560
pages, Hyperion, ISBN-13: 978-0786860067
There
is no more emotional, controversial, enigmatic, or purely dramatic political
and strategic alliance in the history of the United States than its
relationship with the State of Israel. Americans look at Israel in the 1990s
and wonder: Why does America send billions of dollars every year to a tiny
country on the eastern edge of the Mediterranean? Why are the United States and
Israel such good friends? What are the secrets of their romance? Friends in Deed: Inside the U.S. – Israel
Alliance explores the four decades of American/Israeli overt and covert
cooperation and conflict – from the period before Israel’s statehood to the
dramatic Middle East peace accords – and examines the emotions and controversy
stirred by this powerful alliance.

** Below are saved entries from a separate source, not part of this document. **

/-
Copyright (c) 2026 the pub-hodgecm-mathlib formalisation cell (harness21).  Prover seat hodgecm-mathlib-K2E3-p23 (g2): Track B «K2-LIT», engine E3, line (ii′)
«H-side central germ expansion» (line lead K2E4-p06 (g2)), leaf (E) `sig_K2E3CentralGermExpansionExistence`, brick (E2) «STRATA₂», CM half at a central `z`; 2026-09-04.
-/
import Literature.NumberTheory.Rogawski1990.UnitaryTwoLocalNonsplitDictionaryCM               -- (E2) dictionary at `N = 2` (this seat): `coe_localNonsplitEquiv_two_mem`, `continuous_coe_localNonsplitEquiv_two`, `sub_one_pow_eq_zero_iff_coe_localNonsplitEquiv_two`, `…_eq_one_iff`, `isConj_iff_…`; brings ★ p855739 (E1), (W-a), (W-b)
import Literature.NumberTheory.Automorphic.UnitaryTwoLineUnipotentClassOpenOfNorm          -- ★ p855772 (E2a) «STRATA₂» matrix half (this seat): `exists_isOpen_lineUnipotent_class_of_norm_lt`, `isClosed_setOf_coe_two_sub_one_pow_eq_zero`
import Literature.Topology.ClosedFiltrationEnumeration                                     -- ★ `Literature.Topology.exists_enum_forall_isClosed_iUnion_lt` (Bernstein–Zelevinsky closed-filtration enumeration, generic)
import HarnessLib

/-!
# «STRATA₂» on `H_v = U(Φ₂)(L⁺_v) × U(Φ₁)(L⁺_v)` at a CENTRAL `z`: the classes over `z` with unipotent `U(Φ₂)`-part form a closed stratum, each class is open inside it, and they
# admit a CLOSED-FILTRATION ENUMERATION (Rogawski 1990 §3.9; Bernstein–Zelevinsky 1976 §1.5) — every non-split place, every residue characteristic

Topic `NumberTheory/Rogawski1990`; namespace `Literature.NumberTheory.Rogawski1990`.  THEOREMS ONLY (no definition, no instance, no notation, no named fact, no `sorry`);
kernel lane `--supports stmt-HodgeConjecture-24833`.  Cell `pub/hodgecm-mathlib` (D-0151), crux H413 = `stmt-HodgeConjecture-24833`; Track B «K2-LIT», engine E3
`K2_E3_EllipticInputs`, tier-1 unit `…Sigs_U3bCentralGerms` (ED. 3), line (ii′) «H-side central germ expansion with independent tails» (line lead K2E4-p06 (g2)), leaf **(E)
`sig_K2E3CentralGermExpansionExistence`** (cand aea6e516723791cf: the STABLE, CENTRED Shalika germ expansion on `H_v` along the elliptic `G`-regular filter at a central `z`),
brick **(E2) «STRATA₂», CM HALF** of K2E3-p23 (g2)'s programme (E1) ★ p855739 ‹U-FIN₂› · (E2) «STRATA₂» (matrix half ★ p855772) · (E3) ‹RAO₂› · (E4) ‹DUAL₂› · (E5) PLUG.
HONEST LABEL: HC_CM is proved only modulo the 7 printed citations (2 remaining named inputs: hLiu418 = stmt-HodgeConjecture-24832, h413 = stmt-HodgeConjecture-24833) until rung 0
closes; count-neutral brick (it supplies the `hfilt` input of the ★ Howe span lemma `exists_add_mem_span_conj_sub_of_classOrbitalIntegral_eq_zero` and the strata input of the ★
dual-pieces lemma `exists_indicator_det_classOrbitalIntegral_ne_zero_of_strata` for the classes of `H_v` over `z`).

SETTING.  `L` CM, `v` a finite place of `L⁺` with ONE place `w` of `L` above it, `H_v = U(Φ₂)(L⁺_v) × U(Φ₁)(L⁺_v)` (the tree's `cmDatum` carriers, spelled out), `z ∈ Z(H_v)`.
«`γ` lies over `z`» :≡ `((γ·z⁻¹).1 − 1)² = 0 ∧ (γ·z⁻¹).2 = 1` (leaf (E)'s unipotent-over-`z` literal VERBATIM): `γ = (u·z₁, z₂)` with `u` unipotent in `U(Φ₂)(L⁺_v)`.
* (the one-place dictionary `ψ : U(Φ₂)(L⁺_v) → U(σ_w, J₀)(L_w)` at `N = 2` is the companion file `UnitaryTwoLocalNonsplitDictionaryCM`.)
* `H_v` AT A CENTRAL `z`: `cmDatum_local_one_mul_comm` (`U(Φ₁)(L⁺_v)` is commutative), `fst_comm_of_mem_center`, `npow_conj_sub_one_eq_zero_iff_two`,
  `centralUnipotent_conj_iff` («over `z`» is a class function), `centralUnipotent_self`; **(S1₂)** `isClosed_setOf_centralUnipotent` — the stratum is closed; **(S2₂)**
  `exists_isOpen_forall_centralUnipotent_mem_iff_isConj` — every class over `z` is cut out by an OPEN set inside its stratum `{z}` ∕ `{over z} ∖ {z}` (the regular-unipotent
  classes `z·(n(t), 1)` by ★ p855772 at radius `|4|`, the norm step being ★ (W-b) over (W-a): every residue characteristic, every ramification); **`exists_enum_centralUnipotent_isClosed_iUnion_lt`**
  — for every finite `S` with `c ∈ S ↔ γ_c over z`, an enumeration `e : Fin n → ConjClasses H_v` of `S` with `⋃_{i<k} 𝒪(e i)` CLOSED for every `k` (★ generic
  `Literature.Topology.exists_enum_forall_isClosed_iUnion_lt`, ranks `0` (the class `{z}`) ∕ `1`).

## References
* [Rogawski1990] J. D. Rogawski, *Automorphic Representations of Unitary Groups in Three Variables*, Ann. of Math. Stud. 123 (1990): §1.9–§1.10 pp. 8–9, §3.9 p. 32 (Prop. 3.9.1),
  §4.9 p. 54 (`H = U(2) × U(1)`), §8.1 pp. 112–113 (Howe's argument needs the closed filtration by unipotent orbits).
* [BernsteinZelevinsky1976] I. N. Bernstein, A. V. Zelevinsky, *Representations of the group GL(n, F) where F is a non-archimedean local field*, Russian Math. Surveys 31 (1976),
  §1.5 (finitely many locally closed orbits ⇒ closed filtration).
* [Serre1979] J.-P. Serre, *Local Fields*, GTM 67 (1979), Ch. V §2–§3.
* [PlatonovRapinchuk1994] V. Platonov, A. Rapinchuk, *Algebraic Groups and Number Theory* (1994), §5.1 (`U(J)(F_v) = U(σ_w, J)(E_w)` at a non-split place).
-/

set_option autoImplicit false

From the early Israelis’ clever ability to
take advantage of the sympathy felt by Eisenhower and other U.S. military
officers who witnessed the horrors of the Nazi concentration camps, to their inability
to move the unsympathetic George Bush (who insisted that Israel not strike back
during the Gulf War), this is a relationship built not only on global
cooperation and strategy but on fierce emotional and domestic political
agendas; indeed, there is probably no more intense or complex a relationship
between nations in the world.
This
book explores the entire dramatic history of the alliance: from the United
States reluctant support for the newborn Jewish state, to the secret
cooperation between the CIA and the Mossad, to the aiding of Israel’s nuclear
program but then spying on it, to the connection between American mobsters and
Israeli fundraising, to the American influence in the Middle East peace talks. One
can wonder whether another book on the U.S.-Israeli relationship is really
needed (especially one that is 20-years old), but this one at least has the
virtue of being well-written and filled with tidbits of inside information. No
grand theoretical framework is offered to explain this intimate connection;
rather, the authors (Dan Raviv and Yossi Melman, who have written about
intelligence matters before) tend to see the strategic sinews of the
relationship as particularly important, which was especially true during the
1980s, but may be a waning asset. One can also question the view that “the
United States usually can impose its will on Israel without twisting any arms”.
The authors recognize that the relationship will inevitably change as time
passes, but they remain sanguine that the two sides are tightly linked by
interests and sentiment. Friends in Deed
is a thorough and intricate work of investigation and research, giving us a new
level of understanding of America's most intense international alliance.